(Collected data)
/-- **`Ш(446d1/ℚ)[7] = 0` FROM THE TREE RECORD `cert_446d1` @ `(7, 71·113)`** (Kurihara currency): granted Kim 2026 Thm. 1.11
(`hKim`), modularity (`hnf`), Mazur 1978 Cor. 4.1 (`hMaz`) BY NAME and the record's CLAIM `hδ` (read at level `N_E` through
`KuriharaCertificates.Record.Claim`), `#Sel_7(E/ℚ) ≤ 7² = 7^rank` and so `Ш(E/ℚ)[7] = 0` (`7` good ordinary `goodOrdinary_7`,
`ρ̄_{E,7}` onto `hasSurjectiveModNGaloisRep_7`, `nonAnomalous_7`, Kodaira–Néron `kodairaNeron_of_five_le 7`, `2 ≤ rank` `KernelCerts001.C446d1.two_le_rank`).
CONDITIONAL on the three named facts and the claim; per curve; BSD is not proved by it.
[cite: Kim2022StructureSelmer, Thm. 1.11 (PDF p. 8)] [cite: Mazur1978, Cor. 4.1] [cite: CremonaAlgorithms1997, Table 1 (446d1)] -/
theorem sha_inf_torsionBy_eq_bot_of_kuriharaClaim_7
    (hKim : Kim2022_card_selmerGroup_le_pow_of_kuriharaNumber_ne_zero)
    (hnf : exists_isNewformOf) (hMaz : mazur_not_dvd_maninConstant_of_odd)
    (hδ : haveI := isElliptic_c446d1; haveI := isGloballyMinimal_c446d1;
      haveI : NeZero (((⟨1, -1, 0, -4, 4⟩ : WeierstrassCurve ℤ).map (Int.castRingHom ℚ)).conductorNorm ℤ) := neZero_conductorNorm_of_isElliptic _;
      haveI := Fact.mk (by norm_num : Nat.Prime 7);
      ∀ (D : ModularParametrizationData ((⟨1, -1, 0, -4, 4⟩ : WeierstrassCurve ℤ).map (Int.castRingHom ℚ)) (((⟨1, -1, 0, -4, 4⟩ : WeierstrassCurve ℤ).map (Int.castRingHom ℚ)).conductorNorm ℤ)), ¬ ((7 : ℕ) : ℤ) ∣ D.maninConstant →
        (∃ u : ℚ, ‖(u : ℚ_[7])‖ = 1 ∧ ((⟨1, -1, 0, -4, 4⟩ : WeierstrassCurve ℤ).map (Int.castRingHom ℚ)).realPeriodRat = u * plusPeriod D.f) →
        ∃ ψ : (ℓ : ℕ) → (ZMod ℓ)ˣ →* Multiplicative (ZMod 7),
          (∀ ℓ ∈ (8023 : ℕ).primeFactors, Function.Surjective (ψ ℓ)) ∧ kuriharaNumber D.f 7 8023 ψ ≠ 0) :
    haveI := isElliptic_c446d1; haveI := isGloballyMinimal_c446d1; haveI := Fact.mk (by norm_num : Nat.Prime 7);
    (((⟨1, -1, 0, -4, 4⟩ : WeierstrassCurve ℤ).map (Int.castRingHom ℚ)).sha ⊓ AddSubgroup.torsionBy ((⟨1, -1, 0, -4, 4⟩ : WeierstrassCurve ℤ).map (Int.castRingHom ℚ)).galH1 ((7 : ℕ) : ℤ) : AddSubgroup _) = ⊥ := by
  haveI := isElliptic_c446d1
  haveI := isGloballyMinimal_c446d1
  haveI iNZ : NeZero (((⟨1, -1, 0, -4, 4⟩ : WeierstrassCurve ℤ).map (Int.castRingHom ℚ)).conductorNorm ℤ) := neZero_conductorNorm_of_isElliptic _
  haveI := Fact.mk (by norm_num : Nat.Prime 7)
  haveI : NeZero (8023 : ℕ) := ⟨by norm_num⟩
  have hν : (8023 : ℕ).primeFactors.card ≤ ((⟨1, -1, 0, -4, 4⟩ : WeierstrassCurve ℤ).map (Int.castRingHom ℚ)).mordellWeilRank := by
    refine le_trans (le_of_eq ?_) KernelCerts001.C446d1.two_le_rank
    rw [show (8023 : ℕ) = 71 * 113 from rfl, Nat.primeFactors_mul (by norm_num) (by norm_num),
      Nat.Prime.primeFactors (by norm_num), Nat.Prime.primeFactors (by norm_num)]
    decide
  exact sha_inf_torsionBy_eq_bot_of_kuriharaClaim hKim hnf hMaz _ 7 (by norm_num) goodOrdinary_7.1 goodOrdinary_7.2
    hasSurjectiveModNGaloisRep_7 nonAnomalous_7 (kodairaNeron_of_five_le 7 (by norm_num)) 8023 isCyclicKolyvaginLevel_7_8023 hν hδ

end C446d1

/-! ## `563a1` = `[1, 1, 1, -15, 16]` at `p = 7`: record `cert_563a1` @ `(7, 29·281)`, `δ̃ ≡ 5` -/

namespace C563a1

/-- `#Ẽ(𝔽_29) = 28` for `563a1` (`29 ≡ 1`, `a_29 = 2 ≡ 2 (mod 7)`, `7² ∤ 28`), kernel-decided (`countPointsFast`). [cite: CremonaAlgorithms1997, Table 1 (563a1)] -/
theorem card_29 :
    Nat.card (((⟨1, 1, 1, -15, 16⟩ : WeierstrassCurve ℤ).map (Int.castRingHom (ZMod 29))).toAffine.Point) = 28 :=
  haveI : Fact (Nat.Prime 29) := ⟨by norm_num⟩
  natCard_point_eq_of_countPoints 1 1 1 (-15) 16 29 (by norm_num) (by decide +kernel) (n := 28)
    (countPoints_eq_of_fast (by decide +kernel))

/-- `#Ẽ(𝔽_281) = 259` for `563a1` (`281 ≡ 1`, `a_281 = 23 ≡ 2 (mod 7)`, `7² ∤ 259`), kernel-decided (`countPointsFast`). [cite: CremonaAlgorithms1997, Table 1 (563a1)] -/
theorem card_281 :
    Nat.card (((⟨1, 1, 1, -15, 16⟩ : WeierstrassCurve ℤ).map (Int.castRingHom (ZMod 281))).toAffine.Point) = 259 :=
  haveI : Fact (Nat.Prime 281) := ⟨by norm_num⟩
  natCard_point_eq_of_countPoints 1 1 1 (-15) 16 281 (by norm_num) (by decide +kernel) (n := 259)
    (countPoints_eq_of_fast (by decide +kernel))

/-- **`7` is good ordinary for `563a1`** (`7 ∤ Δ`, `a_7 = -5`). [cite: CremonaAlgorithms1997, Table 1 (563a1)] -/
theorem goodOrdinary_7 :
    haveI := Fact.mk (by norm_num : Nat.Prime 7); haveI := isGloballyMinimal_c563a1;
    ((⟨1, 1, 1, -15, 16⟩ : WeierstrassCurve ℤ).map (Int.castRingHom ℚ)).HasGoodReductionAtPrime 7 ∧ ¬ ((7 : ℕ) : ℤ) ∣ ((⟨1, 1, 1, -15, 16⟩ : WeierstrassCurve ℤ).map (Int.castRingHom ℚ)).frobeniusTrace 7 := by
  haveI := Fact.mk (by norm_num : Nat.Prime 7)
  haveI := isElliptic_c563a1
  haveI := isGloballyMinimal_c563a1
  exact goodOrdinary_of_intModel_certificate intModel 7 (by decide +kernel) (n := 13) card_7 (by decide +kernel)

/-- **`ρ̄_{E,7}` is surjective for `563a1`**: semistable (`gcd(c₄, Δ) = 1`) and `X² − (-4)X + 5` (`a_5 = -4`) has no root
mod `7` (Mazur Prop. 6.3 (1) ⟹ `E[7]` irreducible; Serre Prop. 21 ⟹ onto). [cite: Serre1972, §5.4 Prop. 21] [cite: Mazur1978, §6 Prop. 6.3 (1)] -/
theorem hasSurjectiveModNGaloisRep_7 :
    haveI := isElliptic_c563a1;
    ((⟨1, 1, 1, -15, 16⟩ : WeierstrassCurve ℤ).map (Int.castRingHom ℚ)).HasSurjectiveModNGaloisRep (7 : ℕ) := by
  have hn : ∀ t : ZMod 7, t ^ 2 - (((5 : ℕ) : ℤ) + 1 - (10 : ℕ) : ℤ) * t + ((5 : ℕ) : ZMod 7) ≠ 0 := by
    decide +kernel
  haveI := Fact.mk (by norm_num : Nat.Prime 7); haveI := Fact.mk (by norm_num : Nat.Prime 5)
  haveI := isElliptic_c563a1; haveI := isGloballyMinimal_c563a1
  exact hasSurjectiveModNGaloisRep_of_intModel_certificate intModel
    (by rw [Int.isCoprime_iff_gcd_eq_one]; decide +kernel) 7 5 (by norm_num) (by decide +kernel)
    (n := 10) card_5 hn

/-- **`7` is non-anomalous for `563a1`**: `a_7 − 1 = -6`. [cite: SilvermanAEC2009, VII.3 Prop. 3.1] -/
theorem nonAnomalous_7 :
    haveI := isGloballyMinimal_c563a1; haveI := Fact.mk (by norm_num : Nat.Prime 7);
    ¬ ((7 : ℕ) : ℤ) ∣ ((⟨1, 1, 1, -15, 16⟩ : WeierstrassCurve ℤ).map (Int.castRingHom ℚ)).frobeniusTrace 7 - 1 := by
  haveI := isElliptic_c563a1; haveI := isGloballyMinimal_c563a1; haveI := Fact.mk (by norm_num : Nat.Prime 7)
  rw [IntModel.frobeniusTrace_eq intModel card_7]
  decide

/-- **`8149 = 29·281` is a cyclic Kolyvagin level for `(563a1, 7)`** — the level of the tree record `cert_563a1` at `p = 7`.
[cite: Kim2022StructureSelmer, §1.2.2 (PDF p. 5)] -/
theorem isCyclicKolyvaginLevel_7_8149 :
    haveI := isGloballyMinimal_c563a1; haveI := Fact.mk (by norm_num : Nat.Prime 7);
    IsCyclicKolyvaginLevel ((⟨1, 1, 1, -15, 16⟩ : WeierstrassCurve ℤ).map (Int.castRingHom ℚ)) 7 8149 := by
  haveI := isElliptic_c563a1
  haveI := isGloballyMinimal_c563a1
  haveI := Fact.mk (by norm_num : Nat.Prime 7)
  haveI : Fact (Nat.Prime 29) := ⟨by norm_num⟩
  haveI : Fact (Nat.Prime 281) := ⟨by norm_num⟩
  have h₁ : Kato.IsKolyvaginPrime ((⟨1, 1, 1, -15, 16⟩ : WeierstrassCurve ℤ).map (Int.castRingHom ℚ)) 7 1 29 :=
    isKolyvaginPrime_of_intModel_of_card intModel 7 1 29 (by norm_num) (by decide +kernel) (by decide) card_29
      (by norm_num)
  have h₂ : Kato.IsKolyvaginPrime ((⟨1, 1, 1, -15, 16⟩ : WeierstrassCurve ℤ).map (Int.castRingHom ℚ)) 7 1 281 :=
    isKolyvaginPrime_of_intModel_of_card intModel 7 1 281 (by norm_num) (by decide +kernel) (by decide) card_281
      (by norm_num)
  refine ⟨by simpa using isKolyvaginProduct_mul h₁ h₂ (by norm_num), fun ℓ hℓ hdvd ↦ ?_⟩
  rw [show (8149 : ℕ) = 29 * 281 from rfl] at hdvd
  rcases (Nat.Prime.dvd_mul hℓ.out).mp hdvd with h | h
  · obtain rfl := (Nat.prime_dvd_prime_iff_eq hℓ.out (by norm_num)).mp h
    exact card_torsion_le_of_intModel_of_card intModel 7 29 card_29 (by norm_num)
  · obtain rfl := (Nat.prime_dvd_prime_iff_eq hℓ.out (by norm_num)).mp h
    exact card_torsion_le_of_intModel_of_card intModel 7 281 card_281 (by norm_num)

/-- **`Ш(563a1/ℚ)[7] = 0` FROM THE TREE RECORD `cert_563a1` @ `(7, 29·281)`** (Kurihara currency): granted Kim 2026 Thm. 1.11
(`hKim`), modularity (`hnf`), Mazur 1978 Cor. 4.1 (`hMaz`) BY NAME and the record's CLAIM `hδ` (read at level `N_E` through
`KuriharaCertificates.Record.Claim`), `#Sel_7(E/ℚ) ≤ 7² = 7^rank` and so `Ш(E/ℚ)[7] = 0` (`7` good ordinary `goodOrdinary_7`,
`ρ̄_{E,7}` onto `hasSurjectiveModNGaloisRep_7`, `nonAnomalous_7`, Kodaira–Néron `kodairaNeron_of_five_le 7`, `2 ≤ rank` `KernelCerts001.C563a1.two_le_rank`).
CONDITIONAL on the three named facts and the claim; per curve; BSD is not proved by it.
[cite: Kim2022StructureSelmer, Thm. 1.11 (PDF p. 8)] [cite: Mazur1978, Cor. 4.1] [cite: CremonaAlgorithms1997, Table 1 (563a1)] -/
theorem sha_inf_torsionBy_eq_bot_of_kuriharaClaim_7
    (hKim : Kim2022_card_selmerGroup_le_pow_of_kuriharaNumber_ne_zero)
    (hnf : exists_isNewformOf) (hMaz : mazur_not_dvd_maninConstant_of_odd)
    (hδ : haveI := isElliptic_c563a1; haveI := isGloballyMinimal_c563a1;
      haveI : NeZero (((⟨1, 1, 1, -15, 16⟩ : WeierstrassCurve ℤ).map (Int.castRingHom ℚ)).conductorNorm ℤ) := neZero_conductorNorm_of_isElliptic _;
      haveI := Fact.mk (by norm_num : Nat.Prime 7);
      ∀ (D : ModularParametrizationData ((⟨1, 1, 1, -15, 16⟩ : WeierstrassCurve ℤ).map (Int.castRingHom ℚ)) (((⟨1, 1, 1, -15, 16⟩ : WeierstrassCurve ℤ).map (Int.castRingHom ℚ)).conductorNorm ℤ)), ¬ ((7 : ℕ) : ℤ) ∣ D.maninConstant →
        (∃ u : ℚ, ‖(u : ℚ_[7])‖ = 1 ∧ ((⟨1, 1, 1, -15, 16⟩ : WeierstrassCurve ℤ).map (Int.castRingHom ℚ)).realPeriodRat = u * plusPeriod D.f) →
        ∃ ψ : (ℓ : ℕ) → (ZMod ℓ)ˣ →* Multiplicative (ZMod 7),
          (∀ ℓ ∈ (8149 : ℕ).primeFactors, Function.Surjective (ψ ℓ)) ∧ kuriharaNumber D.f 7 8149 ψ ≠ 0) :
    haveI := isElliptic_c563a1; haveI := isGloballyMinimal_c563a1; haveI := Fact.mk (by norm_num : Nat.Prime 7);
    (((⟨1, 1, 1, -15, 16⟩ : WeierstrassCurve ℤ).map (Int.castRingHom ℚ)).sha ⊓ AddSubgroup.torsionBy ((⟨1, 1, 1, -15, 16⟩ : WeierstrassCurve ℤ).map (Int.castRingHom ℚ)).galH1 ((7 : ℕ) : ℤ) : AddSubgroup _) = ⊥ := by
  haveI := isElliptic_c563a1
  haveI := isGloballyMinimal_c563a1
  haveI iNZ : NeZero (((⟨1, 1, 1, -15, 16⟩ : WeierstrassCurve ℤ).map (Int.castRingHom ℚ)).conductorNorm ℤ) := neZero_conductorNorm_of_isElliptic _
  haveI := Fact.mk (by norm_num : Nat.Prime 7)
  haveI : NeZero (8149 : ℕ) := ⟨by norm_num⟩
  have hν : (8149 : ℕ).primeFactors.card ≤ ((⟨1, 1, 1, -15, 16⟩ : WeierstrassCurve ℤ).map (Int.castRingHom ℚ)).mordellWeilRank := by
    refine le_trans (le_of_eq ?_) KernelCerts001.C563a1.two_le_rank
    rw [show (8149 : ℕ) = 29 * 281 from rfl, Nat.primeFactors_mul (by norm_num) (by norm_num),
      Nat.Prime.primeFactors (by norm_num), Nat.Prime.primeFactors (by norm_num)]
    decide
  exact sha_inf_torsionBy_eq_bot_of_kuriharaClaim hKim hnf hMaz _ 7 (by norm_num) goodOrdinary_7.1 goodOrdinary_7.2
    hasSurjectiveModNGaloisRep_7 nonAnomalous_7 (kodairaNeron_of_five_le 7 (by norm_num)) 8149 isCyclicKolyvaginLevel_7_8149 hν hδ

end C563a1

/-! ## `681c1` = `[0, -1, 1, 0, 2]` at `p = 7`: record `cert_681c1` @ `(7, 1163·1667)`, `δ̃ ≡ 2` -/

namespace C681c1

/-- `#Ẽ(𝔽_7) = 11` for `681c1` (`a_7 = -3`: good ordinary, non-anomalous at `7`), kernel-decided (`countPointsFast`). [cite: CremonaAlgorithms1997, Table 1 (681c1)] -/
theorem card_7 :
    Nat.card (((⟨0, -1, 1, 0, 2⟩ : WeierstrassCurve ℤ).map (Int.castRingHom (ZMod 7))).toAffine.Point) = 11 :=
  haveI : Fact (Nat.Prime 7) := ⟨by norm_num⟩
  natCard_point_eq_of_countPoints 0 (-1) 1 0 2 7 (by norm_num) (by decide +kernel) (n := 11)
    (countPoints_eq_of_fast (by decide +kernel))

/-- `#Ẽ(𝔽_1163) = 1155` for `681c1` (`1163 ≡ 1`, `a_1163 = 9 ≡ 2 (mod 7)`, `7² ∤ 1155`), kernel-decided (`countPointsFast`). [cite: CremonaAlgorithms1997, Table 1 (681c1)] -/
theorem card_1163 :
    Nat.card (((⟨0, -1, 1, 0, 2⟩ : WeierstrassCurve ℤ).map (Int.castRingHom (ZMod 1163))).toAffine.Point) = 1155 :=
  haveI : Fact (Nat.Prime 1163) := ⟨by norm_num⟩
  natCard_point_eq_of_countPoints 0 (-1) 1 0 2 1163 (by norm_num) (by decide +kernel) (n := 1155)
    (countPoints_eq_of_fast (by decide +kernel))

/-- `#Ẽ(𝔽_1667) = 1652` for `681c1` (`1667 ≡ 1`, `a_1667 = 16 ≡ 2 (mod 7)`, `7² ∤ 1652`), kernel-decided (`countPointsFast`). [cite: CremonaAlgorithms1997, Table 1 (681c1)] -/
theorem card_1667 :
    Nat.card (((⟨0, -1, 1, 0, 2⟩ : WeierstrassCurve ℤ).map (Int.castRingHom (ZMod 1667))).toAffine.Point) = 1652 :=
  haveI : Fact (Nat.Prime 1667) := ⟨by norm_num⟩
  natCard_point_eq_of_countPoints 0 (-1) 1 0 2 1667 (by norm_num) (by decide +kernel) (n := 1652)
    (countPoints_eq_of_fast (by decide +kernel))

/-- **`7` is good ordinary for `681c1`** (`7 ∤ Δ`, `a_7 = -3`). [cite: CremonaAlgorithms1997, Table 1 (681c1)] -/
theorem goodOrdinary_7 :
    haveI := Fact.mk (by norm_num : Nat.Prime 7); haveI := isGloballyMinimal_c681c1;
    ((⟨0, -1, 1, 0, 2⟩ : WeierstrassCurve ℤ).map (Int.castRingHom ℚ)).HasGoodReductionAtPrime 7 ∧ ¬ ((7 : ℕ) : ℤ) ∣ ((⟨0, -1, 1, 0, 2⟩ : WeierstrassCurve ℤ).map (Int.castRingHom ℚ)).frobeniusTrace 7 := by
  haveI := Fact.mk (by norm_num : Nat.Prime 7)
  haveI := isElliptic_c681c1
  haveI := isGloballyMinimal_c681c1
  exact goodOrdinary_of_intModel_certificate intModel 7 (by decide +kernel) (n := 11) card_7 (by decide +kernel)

» Problem to solve: For the entries above, count the lines that contain the string "realPeriodRat", and state that number without further comment.

» Solution below: 2